Il y a exactement 18 ans, en 1992, Madonna a sorti Sex, un livre avec couverture en aluminium embouti, la montrant à poil et dans toutes les positions possibles en train de forniquer avec tous les spécimens de l'humanité. À mi-chemin entre le livre de table à café et le livre comptoir de cocaïne, l'ouvrage a fait scandale, surtout chez ceux qui n'avaient pas les moyens de cracher les 59,95$ qu'il en coûtait pour avoir le privilège de regarder la fille la plus connue de la planète dans le plus simple appareil.

À l'époque, j'avais défendu ce livre en y voyant un pied de nez au bon goût et une grosse et réjouissante grimace à la vertu et à la respectabilité. J'étais loin de me douter que la madone avait accouché d'un monstre et lancé une tendance lourde: le mariage toxique de l'exhibitionnisme, de la nudité et du vedettariat.
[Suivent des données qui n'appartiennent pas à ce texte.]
omit [CharP S p] in
/-- **Radicand `a ∈ 𝔪 ∖ 𝔪²` ⇒ `S[U]/(U^p − a)` is a regular local ring** (any characteristic): `B = S[U]/(U^p − a)` is local Noetherian,
`u ∈ 𝔑` is a non-zero-divisor (`u^p = a ≠ 0` acts injectively on the free `S`-module `B`) and `B/(u) ≅ S/(a)` is regular
(Matsumura 14.2), so `B` is regular (Matsumura 19.2, tree `IsRegularLocalRing.of_quotient_span_singleton`).
[cite: Matsumura1987, Thm. 14.2, Thm. 19.2] -/
theorem isRegularLocalRing_adjoinRoot_of_not_mem_sq {a : S} (ha : a ∈ maximalIdeal S)
    (ha2 : a ∉ maximalIdeal S ^ 2) : IsRegularLocalRing (AdjoinRoot (X ^ p - C a : S[X])) := by
  have hp0 : 0 < p := (Fact.out : p.Prime).pos
  have hmon : (X ^ p - C a : S[X]).Monic := monic_X_pow_sub_C a (Fact.out : p.Prime).ne_zero
  haveI : Module.Finite S (AdjoinRoot (X ^ p - C a : S[X])) := hmon.finite_adjoinRoot
  haveI : Module.Free S (AdjoinRoot (X ^ p - C a : S[X])) := hmon.free_adjoinRoot
  haveI : IsNoetherianRing (AdjoinRoot (X ^ p - C a : S[X])) := inferInstance
  haveI : IsDomain S := isDomain_of_isRegularLocalRing S
  obtain ⟨hloc, hmax⟩ := AdjoinRoot.isLocalRing_and_maximalIdeal_eq (y := a) hp0 ha
  haveI := hloc
  have ha0 : a ≠ 0 := fun h => ha2 (h ▸ Ideal.zero_mem _)
  -- `u ∈ 𝔑`
  have hroot : AdjoinRoot.root (X ^ p - C a : S[X]) ∈ maximalIdeal (AdjoinRoot (X ^ p - C a : S[X])) := by
    rw [hmax]; exact Ideal.mem_sup_right (Ideal.subset_span rfl)
  -- `u` is a non-zero-divisor: `u^p = a` is one on the free `S`-module `B`
  have hreg : IsSMulRegular (AdjoinRoot (X ^ p - C a : S[X])) (AdjoinRoot.root (X ^ p - C a : S[X])) := by
    have ha' : IsSMulRegular (AdjoinRoot (X ^ p - C a : S[X]))
        (algebraMap S (AdjoinRoot (X ^ p - C a : S[X])) a) :=
      ((IsRegular.of_ne_zero ha0).left.isSMulRegular).of_flat
    rw [AdjoinRoot.algebraMap_eq, ← root_pow_eq_of] at ha'
    exact (IsSMulRegular.pow_iff hp0).mp ha'
  -- `B/(u) ≅ S/(a)` is regular
  obtain ⟨e⟩ := nonempty_quotRootEquiv a hp0
  haveI : IsRegularLocalRing
      (AdjoinRoot (X ^ p - C a : S[X]) ⧸ Ideal.span {AdjoinRoot.root (X ^ p - C a : S[X])}) :=
    haveI := (IsRegularLocalRing.quotient_span_singleton ha ha2).1
    IsRegularLocalRing.of_ringEquiv e.symm
  exact IsRegularLocalRing.of_quotient_span_singleton hroot hreg

omit [CharP S p] in
/-- **Radicand `a ∈ 𝔪²` ⇒ `S[U]/(U^p − a)` is NOT regular** (any characteristic): for `a = 0` the ring `S[U]/(U^p)` is not reduced (a
regular local ring is a domain); for `a ≠ 0`, if `B` were regular then, as `u ∉ 𝔑²` (`root_not_mem_sq`), `B/(u) ≅ S/(a)`
would be regular (Matsumura 14.2), which it is not for `0 ≠ a ∈ 𝔪²` (tree
`not_isRegularLocalRing_quotient_span_singleton_of_mem_sq`). [cite: Matsumura1987, Thm. 14.2, Thm. 14.3] -/
theorem not_isRegularLocalRing_adjoinRoot_of_mem_sq {a : S} (ha2 : a ∈ maximalIdeal S ^ 2) :
    ¬ IsRegularLocalRing (AdjoinRoot (X ^ p - C a : S[X])) := by
  have hp0 : 0 < p := (Fact.out : p.Prime).pos
  have ha : a ∈ maximalIdeal S := Ideal.pow_le_self two_ne_zero ha2
  haveI : IsDomain S := isDomain_of_isRegularLocalRing S
  intro hreg
  haveI := hreg
  haveI : IsDomain (AdjoinRoot (X ^ p - C a : S[X])) := isDomain_of_isRegularLocalRing _
  by_cases ha0 : a = 0
  · -- `u^p = 0`, `u ≠ 0`
    subst ha0
    have hu : AdjoinRoot.root (X ^ p - C (0 : S) : S[X]) = 0 := by
      have h : AdjoinRoot.root (X ^ p - C (0 : S) : S[X]) ^ p = 0 := by
        rw [root_pow_eq_of]; exact map_zero (AdjoinRoot.of _)
      exact (pow_eq_zero_iff (Fact.out : p.Prime).ne_zero).mp h
    have hdvd : (X ^ p - C (0 : S) : S[X]) ∣ X := by
      rw [← AdjoinRoot.mk_eq_zero, AdjoinRoot.mk_X]; exact hu
    have hdeg := Polynomial.degree_le_of_dvd hdvd X_ne_zero
    rw [map_zero, sub_zero, degree_X_pow, degree_X] at hdeg
    have h1 : p ≤ 1 := by exact_mod_cast hdeg
    have hp2 := (Fact.out : p.Prime).two_le
    omega
  · have hroot : AdjoinRoot.root (X ^ p - C a : S[X]) ∈ maximalIdeal (AdjoinRoot (X ^ p - C a : S[X])) := by
      obtain ⟨_, hmax⟩ := AdjoinRoot.isLocalRing_and_maximalIdeal_eq (y := a) hp0 ha
      rw [hmax]; exact Ideal.mem_sup_right (Ideal.subset_span rfl)
    have hroot2 := root_not_mem_sq (Fact.out : p.Prime).two_le ha
    haveI := (IsRegularLocalRing.quotient_span_singleton hroot hroot2).1
    obtain ⟨e⟩ := nonempty_quotRootEquiv a hp0
    have h2 : IsRegularLocalRing (S ⧸ Ideal.span ({a} : Set S)) := IsRegularLocalRing.of_ringEquiv e
    exact not_isRegularLocalRing_quotient_span_singleton_of_mem_sq ha0 ha2 h2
Depuis, il n'y a pas une couverture de Vanity Fair ou de Paris Match où une vedette, une starlette ou une simple gagnante de Loft Story, n'a pas laissé tomber sa petite culotte et tout le reste pour assurer sa publicité et faire monter sa valeur marchande à la bourse de la notoriété.

La dernière en date est notre Anne-Marie Losique nationale, ou peut-être devrais-je dire notre Anne-Marie locale, qui lancera lundi, avec 18 ans de retard sur Madonna, Confessions sauvages, un livre de soft porn mettant en vedette ses fesses et ses seins «lâchés lousses» sur la route de ses fantasmes.

Contrairement à Madonna, qui n'était pas sectaire et qui baisait avec tout le monde -Blacks, Blancs, lesbiennes sur l'acide, homos sur l'azote, mannequins en goguette et vieux satyres dépressifs- Losique ne joue à touche-pipi qu'avec ses demoiselles. Je soupçonne d'ailleurs que c'est moins par fantasme lesbien que par calcul clientéliste, afin de faire un maximum de ventes auprès des mononcles libidineux mangeurs de roteux pour qui le summum de l'érotisme, c'est deux filles qui se lèchent les babines et le reste.

Détail à noter: les filles recrutées pour ces Confessions sauvages ont la moitié de l'âge de Losique, mais n'hésitent pas à faire le grand écart et à exposer leurs bijoux de famille tandis que Losique, elle, se garde toujours une petite gêne, comme si elle voulait bien jouer, mais sans aller jusqu'au bout. Toutes les photos où elle apparaît sont lourdement retouchées pour qu'elle brille de tous ses faux feux. Exhibitionniste oui, mais sans abandon, comme une agace de bonne famille qui fait semblant de s'encanailler en protégeant ses arrières et en comptant son cash.

Dans une photo copiée de Sex, Losique fait du pouce sur une route. La différence entre Madonna et Losique? Madonna fait du pouce en pleine circulation urbaine, complètement nue sauf pour ses mules. Losique, elle, s'est planquée sur une route de campagne déserte où elle porte culotte, corset et masking tape sur les seins. Bonjour la témérité!

Le livre de Madonna n'était pas parfait, tant s'en faut. Mais on décelait chez la vedette une réelle volonté, à la fois narcissique et sincère, de se mettre à nu et en état de danger. Autant du côté du graphisme que de la mise en scène des photos noir et blanc, l'exercice était mu par une démarche artistique réelle et par la recherche d'un langage esthétique nouveau.

L'esthétisme des Confessions sauvages de Losique est un esthétisme de pacotille, tendance «trashy soviétique», peuplé de filles qui prennent des poses faussement outrageuses comme on en a vu un million de fois dans les revues de soft porn. Le seul intérêt d'un tel produit est la notoriété de la vedette locale qui s'y expose.

Si Anne-Marie Losique est de bonne foi comme elle le prétend, je l'invite à offrir la moitié du tirage de Confessions sauvages aux cliniques de fertilité québécoises afin qu'une nouvelle génération de futurs pères puissent fantasmer sur une vedette locale plutôt qu'une vedette importée. Au moins, Losique ferait oeuvre utile.